import Summits.ABC.IUTFork.Conditional.InhUniformBandFrey1618481116086272
import HarnessLib

/-!
# R-W «W:INH-BANDS-REFUTED-SIDE» — branch C's per-datum antecedent «∃ ρ qK, QPinned ∧ PilotKummerCompatHull» INHABITED at every genuine datum over the
# second OVERLAP triple `2⁴⁶·23 + 3⁹·5⁵·11⁷·31²·43 = 19¹¹·59·7207`, EVERY prime `l ≥ 148540` (part 3: the `hSHw`-shaped form of `WRow.licence_…_uniform`)

PROOF-ONLY file (D-0012; 0 definitions, 0 `Prop` facts) of the abc-iut cell — D-0079 RESCUE sub-cell R-W «WINDOW Θ-SIDE INEQUALITY», seat abc-iut-W-neg-1
(gen 4), row «W:INH-BANDS-REFUTED-SIDE»: the window-binder form (any columns; every pair of realising ideles, the CHOSEN ones included — abc-iut-w5-d009's
`exists_qPinned_and_hull_settingPrVolSharp_iff_licence`) of this seat's `WRow.licence_frey1618481116086272_uniform`. READING with the refuted bands (p498239 / p501634,
every prime `l ≤ 148,538`): there is NO prime in `(148538, 148549)`, so EVERY prime level `l ≥ 5` of this triple is decided by theorem (refuted for
`l ≤ 148538`, inhabited for `l ≥ 148549`). Admissibility / (P6) / NON-EMPTINESS not claimed; inhabited-as-typed ≠ true-in-print; typed ≠ proved; no abc claim.
[cite: Mochizuki2012, IUTchIII Cor. 3.12 Step (xi-d) p. 183, (xi-f) p. 184] [cite: DupuyHilado2025, §3.3, §3.4, §4.9] [claim: Mochizuki2012, status: disputed] for every IUT quotation.
-/

noncomputable section

open Set Function Metric NumberField IsDedekindDomain

namespace Summit.ABC.IUTFork.Conditional

open Thm311 Thm311.Real Cor312 Cor312Vol Cor312Prov Literature.IUT.LogThetaLattice Literature.IUT.LogVolume
  Literature.IUT.HodgeTheaters Literature.IUT.LogVolume.Cor22
open Literature.NumberTheory.NumberFields Literature.NumberTheory.GaloisRepresentations.Ultrametric
open Literature.NumberTheory.DiophantineGeometry Literature.NumberTheory.DiophantineGeometry.GenEll

/-- **BRANCH C's PER-DATUM ANTECEDENT «∃ ρ qK, QPinned ∧ PilotKummerCompatHull» INHABITED at every genuine datum over `(ratPoint(((2 ^ 46 * 23 : ℕ) : ℚ) / (19 ^ 11 * 59 * 7207 : ℕ)), l)`,
EVERY prime `l ≥ 148540`** (any columns `col`; every pair of realising Θ- and q-ideles, the CHOSEN ones of the window certificates' `hSHw`/`hSHwBad` binders included —
abc-iut-w5-d009's `exists_qPinned_and_hull_settingPrVolSharp_iff_licence`): the per-datum S_H object of the certificates of record (p453137 / p450130 / p447945)
HOLDS at this datum class at every such level. [cite: Mochizuki2012, IUTchIII Cor. 3.12 Step (xi-d) p. 183, (xi-f) p. 184] [cite: DupuyHilado2025, §3.3, §3.4, §4.9]
[claim: Mochizuki2012, status: disputed] -/
theorem WRow.exists_qPinned_and_hull_frey1618481116086272_uniform {l : ℕ} (hL : 148540 ≤ l) (T : Cor22.ThetaVolumeDatumAt (ratPoint (((2 ^ 46 * 23 : ℕ) : ℚ) / (19 ^ 11 * 59 * 7207 : ℕ))) l) :
    letI := T.instFieldF; letI := T.instNumberFieldF; letI := T.instAlgebraF; letI := T.instFieldK
    letI := T.instNumberFieldK; letI := T.instAlgebraK; letI := T.instFieldFbar; letI := T.instAlgebraFbar
    letI := T.instAlgebraKFbar; letI := T.instIsElliptic
    ∀ {logv : PadicLogs T.K} (hlog : LogvAnalytic logv) (M : Type) [Field M] [NumberField M]
      (archPk : ∀ (j : (thetaIndex (pilotDataOfK T.D T.K)).Label) (vQ : (thetaIndex (pilotDataOfK T.D T.K)).VQ),
        Set ((logShellsDH (pilotDataOfK T.D T.K) logv).Packet j vQ))
      (archSub : ∀ (j : (thetaIndex (pilotDataOfK T.D T.K)).Label) (v : (thetaIndex (pilotDataOfK T.D T.K)).V),
        Set ((logShellsDH (pilotDataOfK T.D T.K) logv).Packet j ((thetaIndex (pilotDataOfK T.D T.K)).over v)))
      (Ψ : ℤ → ∀ v : (thetaIndex (pilotDataOfK T.D T.K)).V, v ∈ (thetaIndex (pilotDataOfK T.D T.K)).Vbad →
        Set ((logShellsDH (pilotDataOfK T.D T.K) logv).StarPacket v))
      (act : ℤ → ∀ v : (thetaIndex (pilotDataOfK T.D T.K)).V, v ∈ (thetaIndex (pilotDataOfK T.D T.K)).Vbad →
        (logShellsDH (pilotDataOfK T.D T.K) logv).StarPacket v → Module.End ℚ ((logShellsDH (pilotDataOfK T.D T.K) logv).StarPacket v))
      (Mmod : ℤ → ∀ j : (thetaIndex (pilotDataOfK T.D T.K)).LabelStar, Set ((logShellsDH (pilotDataOfK T.D T.K) logv).GlobalPacket j.1))
      (region : ℤ → ∀ j : (thetaIndex (pilotDataOfK T.D T.K)).LabelStar, FinDivisor M → ∀ vQ : (thetaIndex (pilotDataOfK T.D T.K)).VQ,
        Set ((logShellsDH (pilotDataOfK T.D T.K) logv).Packet j.1 vQ))
      (n : ℤ) {HT : Type} {LogLink : HT → HT → Type} {IsFull : ∀ {s t : HT}, LogLink s t → Prop}
      (lat : LGPGaussianLogThetaLattice LogLink IsFull)
      {Frd : Type} {IsoF : Frd → Frd → Type} {Ob : Frd → Type} {realify : Frd → Frd} {Strip : Type}
      {IsoS : Strip → Strip → Type} {Mv : ∀ v : (thetaIndex (pilotDataOfK T.D T.K)).V, v ∈ (thetaIndex (pilotDataOfK T.D T.K)).Vbad → Type}
      [∀ v h, Monoid (Mv v h)]
      (sig : GlobalLGPFrobenioidSignature (thetaIndex (pilotDataOfK T.D T.K)).lstar (thetaIndex (pilotDataOfK T.D T.K)).V
        (· ∈ (thetaIndex (pilotDataOfK T.D T.K)).Vbad) Frd IsoF Ob realify Strip IsoS Mv)
      (split : SplittingMonoids Mv) {ObΔ : Type} {N : ∀ v : (thetaIndex (pilotDataOfK T.D T.K)).V, v ∈ (thetaIndex (pilotDataOfK T.D T.K)).Vbad → Type}
      [∀ v h, Monoid (N v h)] (qData : QPilotData ObΔ N)
      (tq : ∀ (pp : Nat.Primes) (x : (thetaIndex (pilotDataOfK T.D T.K)).Fibre (.inr pp)),
        haveI : Fact (pp : ℕ).Prime := ⟨pp.2⟩; kOf (pilotDataOfK T.D T.K) pp.1 x)
      (t : ∀ (pp : Nat.Primes) (_ : Fin (pilotDataOfK T.D T.K).lstar) (x : (thetaIndex (pilotDataOfK T.D T.K)).Fibre (.inr pp)),
        haveI : Fact (pp : ℕ).Prime := ⟨pp.2⟩; kOf (pilotDataOfK T.D T.K) pp.1 x)
      (htq0 : ∀ pp x, tq pp x ≠ 0)
      (htq1 : ∀ (pp : Nat.Primes) (x : (thetaIndex (pilotDataOfK T.D T.K)).Fibre (.inr pp)),
        haveI : Fact (pp : ℕ).Prime := ⟨pp.2⟩; placeOf (pilotDataOfK T.D T.K) pp.1 x ∉ (pilotDataOfK T.D T.K).S → ‖tq pp x‖ = 1)
      (col : ℤ → Column (logShellsDH (pilotDataOfK T.D T.K) logv))
      (_ht0 : ∀ pp i x, t pp i x ≠ 0)
      (_ht : ∀ (pp : Nat.Primes) (i : Fin (pilotDataOfK T.D T.K).lstar) (x : (thetaIndex (pilotDataOfK T.D T.K)).Fibre (.inr pp)),
        haveI : Fact (pp : ℕ).Prime := ⟨pp.2⟩
        Real.log ‖t pp i x‖ = -((pilotDataOfK T.D T.K).thetaPilot i (placeOf (pilotDataOfK T.D T.K) pp.1 x)) *
          logNorm T.K (placeOf (pilotDataOfK T.D T.K) pp.1 x) / localDegree T.K (placeOf (pilotDataOfK T.D T.K) pp.1 x))
      (_htq : ∀ (pp : Nat.Primes) (x : (thetaIndex (pilotDataOfK T.D T.K)).Fibre (.inr pp)),
        haveI : Fact (pp : ℕ).Prime := ⟨pp.2⟩
        Real.log ‖tq pp x‖ = -((pilotDataOfK T.D T.K).qPilot (placeOf (pilotDataOfK T.D T.K) pp.1 x)) *
          logNorm T.K (placeOf (pilotDataOfK T.D T.K) pp.1 x) / localDegree T.K (placeOf (pilotDataOfK T.D T.K) pp.1 x)),
      ∃ (ρ : (∀ v : (thetaIndex (pilotDataOfK T.D T.K)).V, v ∈ (thetaIndex (pilotDataOfK T.D T.K)).Vbad →
              Set ((logShellsDH (pilotDataOfK T.D T.K) logv).StarPacket v)) →
            ∀ (j : (thetaIndex (pilotDataOfK T.D T.K)).Label) (vQ : (thetaIndex (pilotDataOfK T.D T.K)).VQ),
              Set ((logShellsDH (pilotDataOfK T.D T.K) logv).Packet j vQ))
          (qK : ∀ v : (thetaIndex (pilotDataOfK T.D T.K)).V, v ∈ (thetaIndex (pilotDataOfK T.D T.K)).Vbad →
            Set ((logShellsDH (pilotDataOfK T.D T.K) logv).StarPacket v)),
          QPinned ({ toSituation := situationPrVol (pilotDataOfK T.D T.K) hlog M archPk archSub Ψ act Mmod region, col := col } :
              LatticeSituation (thetaIndex (pilotDataOfK T.D T.K)))
            (settingPrVolSharp (pilotDataOfK T.D T.K) hlog M archPk archSub Ψ act Mmod region n lat sig split qData tq t htq0 htq1) ρ qK ∧
          PilotKummerCompatHull ({ toSituation := situationPrVol (pilotDataOfK T.D T.K) hlog M archPk archSub Ψ act Mmod region, col := col } :
              LatticeSituation (thetaIndex (pilotDataOfK T.D T.K)))
            (settingPrVolSharp (pilotDataOfK T.D T.K) hlog M archPk archSub Ψ act Mmod region n lat sig split qData tq t htq0 htq1) ρ qK := by
  letI := T.instFieldF; letI := T.instNumberFieldF; letI := T.instAlgebraF; letI := T.instFieldK
  letI := T.instNumberFieldK; letI := T.instAlgebraK; letI := T.instFieldFbar; letI := T.instAlgebraFbar
  letI := T.instAlgebraKFbar; letI := T.instIsElliptic
  intro logv hlog M _ _ archPk archSub Ψ act Mmod region n HT LogLink IsFull lat Frd IsoF Ob realify Strip
    IsoS Mv _ sig split ObΔ N _ qData tq t htq0 htq1 col ht0 ht htq
  exact (exists_qPinned_and_hull_settingPrVolSharp_iff_licence (pilotDataOfK T.D T.K) hlog M archPk archSub Ψ act Mmod region n lat sig
    split qData tq t htq0 htq1 col (fun pp x => norm_qIdele_le_one_of_realises (pilotDataOfK T.D T.K) tq htq0 htq pp x)).2
    (WRow.licence_frey1618481116086272_uniform hL T hlog M archPk archSub Ψ act Mmod region n lat sig split qData tq t htq0 htq1 ht0 ht htq)

end Summit.ABC.IUTFork.Conditional

end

+---+

Your objective:
Every line above from the line with "binders included —" to the line with "Set ((logShellsDH (pilotDataOfK T.D T.K) logv).Packet j.1", both included, must be reproduced exactly, and no other line may appear.

Exercise response:
EVERY prime `l ≥ 148540`** (any columns `col`; every pair of realising Θ- and q-ideles, the CHOSEN ones of the window certificates' `hSHw`/`hSHwBad` binders included —
abc-iut-w5-d009's `exists_qPinned_and_hull_settingPrVolSharp_iff_licence`): the per-datum S_H object of the certificates of record (p453137 / p450130 / p447945)
HOLDS at this datum class at every such level. [cite: Mochizuki2012, IUTchIII Cor. 3.12 Step (xi-d) p. 183, (xi-f) p. 184] [cite: DupuyHilado2025, §3.3, §3.4, §4.9]
[claim: Mochizuki2012, status: disputed] -/
theorem WRow.exists_qPinned_and_hull_frey1618481116086272_uniform {l : ℕ} (hL : 148540 ≤ l) (T : Cor22.ThetaVolumeDatumAt (ratPoint (((2 ^ 46 * 23 : ℕ) : ℚ) / (19 ^ 11 * 59 * 7207 : ℕ))) l) :
    letI := T.instFieldF; letI := T.instNumberFieldF; letI := T.instAlgebraF; letI := T.instFieldK
    letI := T.instNumberFieldK; letI := T.instAlgebraK; letI := T.instFieldFbar; letI := T.instAlgebraFbar
    letI := T.instAlgebraKFbar; letI := T.instIsElliptic
    ∀ {logv : PadicLogs T.K} (hlog : LogvAnalytic logv) (M : Type) [Field M] [NumberField M]
      (archPk : ∀ (j : (thetaIndex (pilotDataOfK T.D T.K)).Label) (vQ : (thetaIndex (pilotDataOfK T.D T.K)).VQ),
        Set ((logShellsDH (pilotDataOfK T.D T.K) logv).Packet j vQ))
      (archSub : ∀ (j : (thetaIndex (pilotDataOfK T.D T.K)).Label) (v : (thetaIndex (pilotDataOfK T.D T.K)).V),
        Set ((logShellsDH (pilotDataOfK T.D T.K) logv).Packet j ((thetaIndex (pilotDataOfK T.D T.K)).over v)))
      (Ψ : ℤ → ∀ v : (thetaIndex (pilotDataOfK T.D T.K)).V, v ∈ (thetaIndex (pilotDataOfK T.D T.K)).Vbad →
        Set ((logShellsDH (pilotDataOfK T.D T.K) logv).StarPacket v))
      (act : ℤ → ∀ v : (thetaIndex (pilotDataOfK T.D T.K)).V, v ∈ (thetaIndex (pilotDataOfK T.D T.K)).Vbad →
        (logShellsDH (pilotDataOfK T.D T.K) logv).StarPacket v → Module.End ℚ ((logShellsDH (pilotDataOfK T.D T.K) logv).StarPacket v))
      (Mmod : ℤ → ∀ j : (thetaIndex (pilotDataOfK T.D T.K)).LabelStar, Set ((logShellsDH (pilotDataOfK T.D T.K) logv).GlobalPacket j.1))
      (region : ℤ → ∀ j : (thetaIndex (pilotDataOfK T.D T.K)).LabelStar, FinDivisor M → ∀ vQ : (thetaIndex (pilotDataOfK T.D T.K)).VQ,
        Set ((logShellsDH (pilotDataOfK T.D T.K) logv).Packet j.1 vQ))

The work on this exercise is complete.